# Multis with babys



## plug (Nov 10, 2013)

I have had my Multi Tank and fish for about 3 months or so and yesterday I noticed about 10 babies in the middle back of the tank
What a nice surprise! Never even knew any had paired up

My question is, how do I feed the fry?

Or will the parents take care of that

The tank is a 22 gallon long with lots of shells and a pile of holey rock in the middle and 6 fist to start with


----------



## Deeda (Oct 12, 2012)

You can either crush your current flake/pellet food so it is very fine or you can use decapsulated brine shrimp.


----------



## Floridagirl (Jan 10, 2008)

I just crushed up my regular food a little. Multi babies are resilient, and before long, the tank will be full!


----------



## poke (May 4, 2014)

I feed mine baby brine shrimp


----------



## lorax84 (Feb 19, 2013)

I feed crushed nls, decapped brine shrimp and BBS. Multies are really fine with anything.

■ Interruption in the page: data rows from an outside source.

/-! ### The crux as typed: equivalent to its affine-base restriction; implies the core; converse modulo `hqp` -/

/-- **The crux as typed is equivalent to its restriction to AFFINE bases**: `→` by specialisation, `←` by
the landed affine reduction `stub_affineReduction` (chain of affine opens through a closed point of their
intersection on the irreducible Jacobson base). Restating the crux over affine (hence separated,
quasi-compact, quasi-projective) smooth irreducible bases loses nothing. [folklore] -/
theorem weilVariationalHodge_iff_affineRung :
    HeckePrymWeil.WeilVariationalHodge ↔
    ∀ p : ℕ, p.Prime → p % 4 = 3 → 7 ≤ p → ∀ M : ℕ, 1 ≤ M →
      ∀ ⦃𝒳 S : SchemeOver ℂ⦄ (f : 𝒳 ⟶ S), IsSmoothProjectiveFamily f (2 * M) → IrreducibleSpace S.left →
      IsAffine S.left → AlgebraicGeometry.Smooth S.hom → ∀ (W : complexBetti 𝒳 (2 * M)),
      (∀ s : ComplexPoints S, IsRationalClass (complexBetti.map (fiberι f s) (2 * M) W) ∧
        IsOfHodgeType (2 * M) (fiberOver f s) (2 * M) M M (complexBetti.map (fiberι f s) (2 * M) W)) →
      (∀ s : ComplexPoints S, ∃ (A' : AbelianVariety ℂ) (φ' : A' ⟶ A'), A'.dim = (2 * M) ∧
        φ' ≫ φ' = -((p : ℤ) • 𝟙 A') ∧ Nonempty (A'.X ≅ fiberOver f s)) →
      (∃ s₀ : ComplexPoints S, complexBetti.map (fiberι f s₀) (2 * M) W ∈ algebraicClasses (fiberOver f s₀) M) →
      ∀ s : ComplexPoints S, complexBetti.map (fiberι f s) (2 * M) W ∈ algebraicClasses (fiberOver f s) M :=
  ⟨fun hV p hp hp4 hp7 M hM _ _ f hf hirr _ hsm W hW hA hs₀ s =>
    hV p hp hp4 hp7 M hM f hf hirr hsm W hW hA hs₀ s,
   fun h p hp hp4 hp7 M hM => stub_affineReduction p M (h p hp hp4 hp7 M hM)⟩

/-- **The crux as typed implies the engine-typed core** (drop the embedding and the affineness of the
base). [folklore] -/
theorem projectiveCore_of_weilVariationalHodge (hV : HeckePrymWeil.WeilVariationalHodge) :
    ∀ p : ℕ, p.Prime → p % 4 = 3 → 7 ≤ p → ∀ M : ℕ, 1 ≤ M →
      ∀ ⦃𝒳 S : SchemeOver ℂ⦄ (f : 𝒳 ⟶ S), IsSmoothProjectiveFamily f (2 * M) →
      (∃ (N : ℕ) (ι : 𝒳 ⟶ projectiveSpace N ℂ ⊗ S), IsClosedImmersion ι.left ∧
        ι ≫ CartesianMonoidalCategory.snd (projectiveSpace N ℂ) S = f) →
      IrreducibleSpace S.left → IsAffine S.left → AlgebraicGeometry.Smooth S.hom →
      ∀ (W : complexBetti 𝒳 (2 * M)),
      (∀ s : ComplexPoints S, IsRationalClass (complexBetti.map (fiberι f s) (2 * M) W) ∧
        IsOfHodgeType (2 * M) (fiberOver f s) (2 * M) M M (complexBetti.map (fiberι f s) (2 * M) W)) →
      (∀ s : ComplexPoints S, ∃ (A' : AbelianVariety ℂ) (φ' : A' ⟶ A'), A'.dim = (2 * M) ∧
        φ' ≫ φ' = -((p : ℤ) • 𝟙 A') ∧ Nonempty (A'.X ≅ fiberOver f s)) →
      (∃ s₀ : ComplexPoints S, complexBetti.map (fiberι f s₀) (2 * M) W ∈ algebraicClasses (fiberOver f s₀) M) →
      ∀ s : ComplexPoints S, complexBetti.map (fiberι f s) (2 * M) W ∈ algebraicClasses (fiberOver f s) M :=
  fun p hp hp4 hp7 M hM _ _ f hf _ hirr _ hsm W hW hA hs₀ s =>
    hV p hp hp4 hp7 M hM f hf hirr hsm W hW hA hs₀ s

/-- **Core ⇒ crux as typed, GRANTED quasi-projectivity of para-abelian total spaces** (hypothesis `hqp`:
the total space of a smooth proper family with abelian complex fibres over a smooth irreducible affine base
is quasi-projective — true on paper by étale-local sections, Raynaud 1970 XI 1.4 / V 3.10 =
Görtz–Wedhorn II Thm. 27.291 / 27.71, not in the tree): reduce to affine bases (`stub_affineReduction`),
where `hqp` makes the total space quasi-projective and `weilRung_quasiProjective_of_core` applies. This is
the composition `WeilVariationalHodge_of` of skeleton v2 with its two open stubs as hypotheses. [folklore] -/
theorem weilVariationalHodge_of_projectiveCore
    (hqp : ∀ (M : ℕ) ⦃𝒳 S : SchemeOver ℂ⦄ (f : 𝒳 ⟶ S), IsSmoothProjectiveFamily f (2 * M) →
      IrreducibleSpace S.left → IsAffine S.left → AlgebraicGeometry.Smooth S.hom →
      (∀ s : ComplexPoints S, ∃ A' : AbelianVariety ℂ, Nonempty (A'.X ≅ fiberOver f s)) →
      IsQuasiProjectiveOver 𝒳)
    (hcore : ∀ p : ℕ, p.Prime → p % 4 = 3 → 7 ≤ p → ∀ M : ℕ, 1 ≤ M →
      ∀ ⦃𝒳 S : SchemeOver ℂ⦄ (f : 𝒳 ⟶ S), IsSmoothProjectiveFamily f (2 * M) →
      (∃ (N : ℕ) (ι : 𝒳 ⟶ projectiveSpace N ℂ ⊗ S), IsClosedImmersion ι.left ∧
        ι ≫ CartesianMonoidalCategory.snd (projectiveSpace N ℂ) S = f) →
      IrreducibleSpace S.left → IsAffine S.left → AlgebraicGeometry.Smooth S.hom →
      ∀ (W : complexBetti 𝒳 (2 * M)),
      (∀ s : ComplexPoints S, IsRationalClass (complexBetti.map (fiberι f s) (2 * M) W) ∧
        IsOfHodgeType (2 * M) (fiberOver f s) (2 * M) M M (complexBetti.map (fiberι f s) (2 * M) W)) →
      (∀ s : ComplexPoints S, ∃ (A' : AbelianVariety ℂ) (φ' : A' ⟶ A'), A'.dim = (2 * M) ∧
        φ' ≫ φ' = -((p : ℤ) • 𝟙 A') ∧ Nonempty (A'.X ≅ fiberOver f s)) →
      (∃ s₀ : ComplexPoints S, complexBetti.map (fiberι f s₀) (2 * M) W ∈ algebraicClasses (fiberOver f s₀) M) →
      ∀ s : ComplexPoints S, complexBetti.map (fiberι f s) (2 * M) W ∈ algebraicClasses (fiberOver f s) M) :
    HeckePrymWeil.WeilVariationalHodge := by
  intro p hp hp4 hp7 M hM
  refine stub_affineReduction p M fun 𝒳 S f hf hirr haff hsm W hW hA hs₀ s => ?_
  have h𝒳 : IsQuasiProjectiveOver 𝒳 :=
    hqp M f hf hirr haff hsm fun t => by
      obtain ⟨A', -, -, -, e⟩ := hA t
      exact ⟨A', e⟩
  exact weilRung_quasiProjective_of_core (hcore p hp hp4 hp7 M hM) f hf h𝒳 hirr hsm W hW hA hs₀ s

/-- **Crux as typed ⟺ engine-typed core, granted `hqp`** (`projectiveCore_of_weilVariationalHodge`,
`weilVariationalHodge_of_projectiveCore`): modulo quasi-projectivity of para-abelian total spaces the crux
is exactly Grothendieck's variational Hodge statement for middle-degree classes along H-PROJECTIVE families
of abelian `2M`-folds with `√-p`-multiplication over smooth irreducible affine bases. [folklore] -/
theorem weilVariationalHodge_iff_projectiveCore
    (hqp : ∀ (M : ℕ) ⦃𝒳 S : SchemeOver ℂ⦄ (f : 𝒳 ⟶ S), IsSmoothProjectiveFamily f (2 * M) →
      IrreducibleSpace S.left → IsAffine S.left → AlgebraicGeometry.Smooth S.hom →
      (∀ s : ComplexPoints S, ∃ A' : AbelianVariety ℂ, Nonempty (A'.X ≅ fiberOver f s)) →
      IsQuasiProjectiveOver 𝒳) :
    HeckePrymWeil.WeilVariationalHodge ↔
    ∀ p : ℕ, p.Prime → p % 4 = 3 → 7 ≤ p → ∀ M : ℕ, 1 ≤ M →
      ∀ ⦃𝒳 S : SchemeOver ℂ⦄ (f : 𝒳 ⟶ S), IsSmoothProjectiveFamily f (2 * M) →
      (∃ (N : ℕ) (ι : 𝒳 ⟶ projectiveSpace N ℂ ⊗ S), IsClosedImmersion ι.left ∧
        ι ≫ CartesianMonoidalCategory.snd (projectiveSpace N ℂ) S = f) →
      IrreducibleSpace S.left → IsAffine S.left → AlgebraicGeometry.Smooth S.hom →
      ∀ (W : complexBetti 𝒳 (2 * M)),
      (∀ s : ComplexPoints S, IsRationalClass (complexBetti.map (fiberι f s) (2 * M) W) ∧
        IsOfHodgeType (2 * M) (fiberOver f s) (2 * M) M M (complexBetti.map (fiberι f s) (2 * M) W)) →
      (∀ s : ComplexPoints S, ∃ (A' : AbelianVariety ℂ) (φ' : A' ⟶ A'), A'.dim = (2 * M) ∧
        φ' ≫ φ' = -((p : ℤ) • 𝟙 A') ∧ Nonempty (A'.X ≅ fiberOver f s)) →
      (∃ s₀ : ComplexPoints S, complexBetti.map (fiberι f s₀) (2 * M) W ∈ algebraicClasses (fiberOver f s₀) M) →
      ∀ s : ComplexPoints S, complexBetti.map (fiberι f s) (2 * M) W ∈ algebraicClasses (fiberOver f s) M :=
  ⟨projectiveCore_of_weilVariationalHodge, weilVariationalHodge_of_projectiveCore hqp⟩

/-- **The crux restricted to quasi-projective total spaces is equivalent to the engine-typed core,
unconditionally** (all `p`, `M` with the side conditions at once; `weilRung_quasiProjective_iff_core`
rung by rung): the restatement of stmt-HodgeConjecture-14497 that every printed engine addresses.
[folklore] -/
theorem weilVariationalHodge_quasiProjective_iff_projectiveCore :
    (∀ p : ℕ, p.Prime → p % 4 = 3 → 7 ≤ p → ∀ M : ℕ, 1 ≤ M →
      ∀ ⦃𝒳 S : SchemeOver ℂ⦄ (f : 𝒳 ⟶ S), IsSmoothProjectiveFamily f (2 * M) → IsQuasiProjectiveOver 𝒳 →
      IrreducibleSpace S.left → AlgebraicGeometry.Smooth S.hom →
      ∀ (W : complexBetti 𝒳 (2 * M)),
      (∀ s : ComplexPoints S, IsRationalClass (complexBetti.map (fiberι f s) (2 * M) W) ∧
        IsOfHodgeType (2 * M) (fiberOver f s) (2 * M) M M (complexBetti.map (fiberι f s) (2 * M) W)) →
      (∀ s : ComplexPoints S, ∃ (A' : AbelianVariety ℂ) (φ' : A' ⟶ A'), A'.dim = (2 * M) ∧
        φ' ≫ φ' = -((p : ℤ) • 𝟙 A') ∧ Nonempty (A'.X ≅ fiberOver f s)) →
      (∃ s₀ : ComplexPoints S, complexBetti.map (fiberι f s₀) (2 * M) W ∈ algebraicClasses (fiberOver f s₀) M) →
      ∀ s : ComplexPoints S, complexBetti.map (fiberι f s) (2 * M) W ∈ algebraicClasses (fiberOver f s) M) ↔
    ∀ p : ℕ, p.Prime → p % 4 = 3 → 7 ≤ p → ∀ M : ℕ, 1 ≤ M →
      ∀ ⦃𝒳 S : SchemeOver ℂ⦄ (f : 𝒳 ⟶ S), IsSmoothProjectiveFamily f (2 * M) →
      (∃ (N : ℕ) (ι : 𝒳 ⟶ projectiveSpace N ℂ ⊗ S), IsClosedImmersion ι.left ∧
        ι ≫ CartesianMonoidalCategory.snd (projectiveSpace N ℂ) S = f) →
      IrreducibleSpace S.left → IsAffine S.left → AlgebraicGeometry.Smooth S.hom →
      ∀ (W : complexBetti 𝒳 (2 * M)),
      (∀ s : ComplexPoints S, IsRationalClass (complexBetti.map (fiberι f s) (2 * M) W) ∧
        IsOfHodgeType (2 * M) (fiberOver f s) (2 * M) M M (complexBetti.map (fiberι f s) (2 * M) W)) →
      (∀ s : ComplexPoints S, ∃ (A' : AbelianVariety ℂ) (φ' : A' ⟶ A'), A'.dim = (2 * M) ∧
        φ' ≫ φ' = -((p : ℤ) • 𝟙 A') ∧ Nonempty (A'.X ≅ fiberOver f s)) →
      (∃ s₀ : ComplexPoints S, complexBetti.map (fiberι f s₀) (2 * M) W ∈ algebraicClasses (fiberOver f s₀) M) →
      ∀ s : ComplexPoints S, complexBetti.map (fiberι f s) (2 * M) W ∈ algebraicClasses (fiberOver f s) M :=
  ⟨fun h p hp hp4 hp7 M hM => core_of_weilRung_quasiProjective (h p hp hp4 hp7 M hM),
   fun h p hp hp4 hp7 M hM => weilRung_quasiProjective_of_core (h p hp hp4 hp7 M hM)⟩

end Summit.HodgeConjecture.HodgeConjecture.Theorems

end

They are probably the hardiest fry I have had.


----------



## plug (Nov 10, 2013)

do the parents assist in the feeding

when I crush up the flakes the adult ones seem to eat everything

also anybody know how often they reproduce


----------



## lorax84 (Feb 19, 2013)

Sometimes you will see what is known as gill feeding. Fry coming up to catch the bits of food coming out of the parents gills. To be honest, if they are really small you don't really need to worry about it. In an established tank there are all kinds of tiny bits of food like microalgae for fry to eat.


----------



## intofish (Oct 31, 2012)

I raise these and I take NLS (New Life Spectrum) pellets and put them in a pepper grinder. Just grind the food up and the adults and babies will eat it. I have about 100 fry right now, and they love it!


----------



## Demasoni1 (Apr 9, 2014)

That's a great idea.


----------



## anthraxx4200 (Aug 16, 2012)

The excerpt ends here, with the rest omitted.